Every example I have found online has not worked, or else it left out some key piece of information required to make it work. In fact, I have not found any complete working example, just little snippets of code that don't seem relevant to my situation.

I've tried various fonts including Lucida Sans Unicode and Arial Unicode MS, and just about every other one on my system. Tahoma was mentioned in one example but it didn't work any better.

I've tried using a Label control, an Edit control, and a SynEdit control. I use TRichEdit in the Delphi version of my program, and SynEdit is the closest equivalent control in Lazarus.
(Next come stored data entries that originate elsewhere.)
/-! ## §2 No tube barrier for the envelope `C/r`, `C ≥ 2` -/

/-- A tube barrier is positive off the axis: the clause `r² ≤ K·w(r)` forces `w(r) > 0` for `0 < r ≤ δ₀`. -/
theorem isTubeBarrier_pos_of_pos {δ₀ : ℝ} {E w : ℝ → ℝ} (hw : IsTubeBarrier δ₀ E w) {r : ℝ} (hr : 0 < r)
    (hrδ : r ≤ δ₀) : 0 < w r := by
  obtain ⟨-, -, -, hδpos, ⟨K, hK⟩, -, -⟩ := hw
  have hδ : 0 < δ₀ := lt_of_lt_of_le hr hrδ
  -- the clause at `δ₀` (where `w δ₀ > 0`) forces `K > 0`
  have hKδ := hK δ₀ ⟨hδ.le, le_rfl⟩
  have hKpos : 0 < K := by
    by_contra hK0
    push Not at hK0
    have : K * w δ₀ ≤ 0 := mul_nonpos_iff.mpr (Or.inr ⟨hK0, hδpos.le⟩)
    nlinarith
  -- the clause at `r`: `0 < r² ≤ K w r`
  have h := hK r ⟨hr.le, hrδ⟩
  have hr2 : 0 < r ^ 2 := by positivity
  by_contra hle
  push Not at hle
  have : K * w r ≤ 0 := mul_nonpos_iff.mpr (Or.inl ⟨hKpos.le, hle⟩)
  linarith

/-- A tube barrier tends to `0 = w 0` along `r → 0⁺` (continuity on `[0, δ₀]`). -/
theorem isTubeBarrier_tendsto_zero {δ₀ : ℝ} {E w : ℝ → ℝ} (hw : IsTubeBarrier δ₀ E w) (hδ : 0 < δ₀) :
    Tendsto w (𝓝[>] 0) (𝓝 0) := by
  obtain ⟨-, hcont, h0, -, -, -, -⟩ := hw
  have h1 : ContinuousWithinAt w (Icc 0 δ₀) 0 := hcont 0 ⟨le_rfl, hδ.le⟩
  have h2 : Tendsto w (𝓝[Icc 0 δ₀] 0) (𝓝 (w 0)) := h1
  rw [h0] at h2
  have h3 : 𝓝[>] (0 : ℝ) = 𝓝[Ioo 0 δ₀] 0 := (nhdsWithin_Ioo_eq_nhdsGT hδ).symm
  rw [h3]
  exact h2.mono_left (nhdsWithin_mono _ Ioo_subset_Icc_self)

/-- **No tube barrier at `C ≥ 2`.** For the inflow envelope `E(r) = C/r` with `C ≥ 2` (the `ν = 1` form of the
stub's hypothesis `r u_r ≥ −C`) the input type of the landed comparison engine `tubeComparison_holds` is EMPTY on
every tube: `¬ IsTubeBarrier δ₀ (fun r => C / r) w`.  The supersolution clause `w″ − w′/r + (C/r)w′ ≤ 0` is the
Bessel(`C`) inequality `w″ + (C−1)w′/r ≤ 0`, and `entrance_noBarrier` applies (`w > 0` off the axis by
`isTubeBarrier_pos_of_pos`, `w(0⁺) = 0` by `isTubeBarrier_tendsto_zero`). [folklore; method wall for ⟨19059⟩,
`C ≥ 2`] -/
theorem not_isTubeBarrier_of_two_le {C δ₀ : ℝ} (hC : 2 ≤ C) (hδ : 0 < δ₀) (w : ℝ → ℝ) :
    ¬ IsTubeBarrier δ₀ (fun r => C / r) w := by
  intro hw
  have hpos : ∀ r ∈ Ioo 0 δ₀, 0 < w r := fun r hr => isTubeBarrier_pos_of_pos hw hr.1 hr.2.le
  have hlim := isTubeBarrier_tendsto_zero hw hδ
  obtain ⟨hC2, -, -, -, -, -, hsup⟩ := hw
  refine entrance_noBarrier (M := C) (φ := w) (φ' := deriv w) (φ'' := iteratedDeriv 2 w) hC hδ
    (fun r hr => (SliceCalc.slice_derivs hC2 hr).1) (fun r hr => (SliceCalc.slice_derivs hC2 hr).2) hpos
    (fun r hr => ?_) hlim
  have h := hsup r hr
  have hr := hr.1
  have e : iteratedDeriv 2 w r - r⁻¹ * deriv w r + C / r * deriv w r
      = iteratedDeriv 2 w r + (C - 1) / r * deriv w r := by
    field_simp
    ring
  linarith [e]

/-! ## §3 The power barrier below the critical constant, and the dichotomy -/

/-- For `0 < r` the power `r^{2−C}` has derivative `(2−C) r^{1−C}`. -/
theorem hasDerivAt_rpow_two_sub {C r : ℝ} (hr : 0 < r) :
    HasDerivAt (fun s : ℝ => s ^ (2 - C)) ((2 - C) * r ^ (1 - C)) r := by
  have h := Real.hasDerivAt_rpow_const (p := 2 - C) (Or.inl hr.ne')
  rwa [show 2 - C - 1 = 1 - C by ring] at h

/-- `deriv (r ↦ r^{2−C}) = (2−C) r^{1−C}` at positive points. -/
theorem deriv_rpow_two_sub {C r : ℝ} (hr : 0 < r) :
    deriv (fun s : ℝ => s ^ (2 - C)) r = (2 - C) * r ^ (1 - C) :=
  (hasDerivAt_rpow_two_sub hr).deriv

/-- `iteratedDeriv 2 (r ↦ r^{2−C}) = (2−C)(1−C) r^{−C}` at positive points. -/
theorem iteratedDeriv_two_rpow_two_sub {C r : ℝ} (hr : 0 < r) :
    iteratedDeriv 2 (fun s : ℝ => s ^ (2 - C)) r = (2 - C) * (1 - C) * r ^ (-C) := by
  rw [show (2 : ℕ) = 1 + 1 from rfl, iteratedDeriv_succ, iteratedDeriv_one]
  have hev : deriv (fun s : ℝ => s ^ (2 - C)) =ᶠ[𝓝 r] fun s => (2 - C) * s ^ (1 - C) := by
    filter_upwards [Ioi_mem_nhds hr] with s hs using deriv_rpow_two_sub hs
  rw [hev.deriv_eq]
  have h := (Real.hasDerivAt_rpow_const (p := 1 - C) (Or.inl hr.ne')).const_mul (2 - C)
  rw [show 1 - C - 1 = -C by ring] at h
  rw [h.deriv]
  ring

/-- **The power barrier below the critical constant.** For `0 ≤ C < 2` and every `δ₀ > 0`, `w(r) = r^{2−C}` is a
tube barrier for the envelope `E(r) = C/r` on `[0, δ₀]`: it is `C^∞` off the axis, continuous with `w(0) = 0`,
positive at `δ₀`, `r² = r^C · r^{2−C} ≤ δ₀^C w(r)`, nondecreasing, and an EXACT solution of
`w″ − w′/r + (C/r)w′ = (2−C) r^{−C}((1−C) − 1 + C) = 0`. (The barrier behind print's `C < 2`: Pan 2017, Zujin Zhang
2018; in the tree the `C < 2` criterion goes through the log gate instead.) [folklore] -/
theorem rpow_isTubeBarrier_of_lt_two {C δ₀ : ℝ} (hC0 : 0 ≤ C) (hC : C < 2) (hδ : 0 < δ₀) :
    IsTubeBarrier δ₀ (fun r => C / r) (fun r => r ^ (2 - C)) := by
  have h2C : 0 < 2 - C := by linarith
  refine ⟨?_, ?_, ?_, ?_, ⟨δ₀ ^ C, ?_⟩, ?_, ?_⟩
  · -- `C²` on `(0, δ₀)`
    intro r hr
    exact (Real.contDiffAt_rpow_const_of_ne (p := 2 - C) hr.1.ne').contDiffWithinAt
  · exact (Real.continuous_rpow_const h2C.le).continuousOn
  · exact Real.zero_rpow h2C.ne'
  · exact Real.rpow_pos_of_pos hδ _
  · intro r hr
    rcases eq_or_lt_of_le hr.1 with h0 | hrpos
    · subst h0
      show (0 : ℝ) ^ 2 ≤ δ₀ ^ C * ((0 : ℝ) ^ (2 - C))
      rw [Real.zero_rpow h2C.ne', mul_zero]
      norm_num
    · have h1 : r ^ (2 : ℝ) = r ^ C * r ^ (2 - C) := by
        rw [← Real.rpow_add hrpos]; ring_nf
      have h2 : r ^ C ≤ δ₀ ^ C := Real.rpow_le_rpow hr.1 hr.2 hC0
      have h3 : 0 ≤ r ^ (2 - C) := Real.rpow_nonneg hr.1 _
      calc r ^ 2 = r ^ (2 : ℝ) := by norm_cast
        _ = r ^ C * r ^ (2 - C) := h1
        _ ≤ δ₀ ^ C * r ^ (2 - C) := mul_le_mul_of_nonneg_right h2 h3
  · intro r hr
    rw [deriv_rpow_two_sub hr.1]
    exact mul_nonneg h2C.le (Real.rpow_nonneg hr.1.le _)
  · intro r hr
    have hrpos := hr.1
    rw [iteratedDeriv_two_rpow_two_sub hrpos, deriv_rpow_two_sub hrpos]
    have h1 : r ^ (1 - C) = r ^ (-C) * r := by
      rw [show (1 : ℝ) - C = -C + 1 by ring, Real.rpow_add hrpos, Real.rpow_one]
    rw [h1]
    have e : (2 - C) * (1 - C) * r ^ (-C) - r⁻¹ * ((2 - C) * (r ^ (-C) * r))
        + C / r * ((2 - C) * (r ^ (-C) * r)) = 0 := by
      field_simp
      ring
    rw [e]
I notice that Lazarus/FPC provides routines to convert from AnsiToUTF8, UTF8ToAnsi, also SysToUTF8 and UTF8ToSys.

But I am puzzled by the fact there are no routines provided to convert between the WideString form of a Unicode string and the UTF8 representation. That's very odd to me. It would seem that such routines would be provided for convenience.

Is there some piece of the puzzle that I am missing?

Can someone give me a clue or a code snippet to demonstrate EXACTLY how to display something like Cyrillic or Greek? I'd be very happy to know the secret of how it's supposed to work.

Thanks in advance for any help you can provide.

I think I have found the answers to my own questions, but I'm still not sure if the LANG variable had anything to do with the solution.

The SynEdit1 control seems to want to use the Courier font by default, so I set the Font.Name explicitly inside the program. That seems to help a lot.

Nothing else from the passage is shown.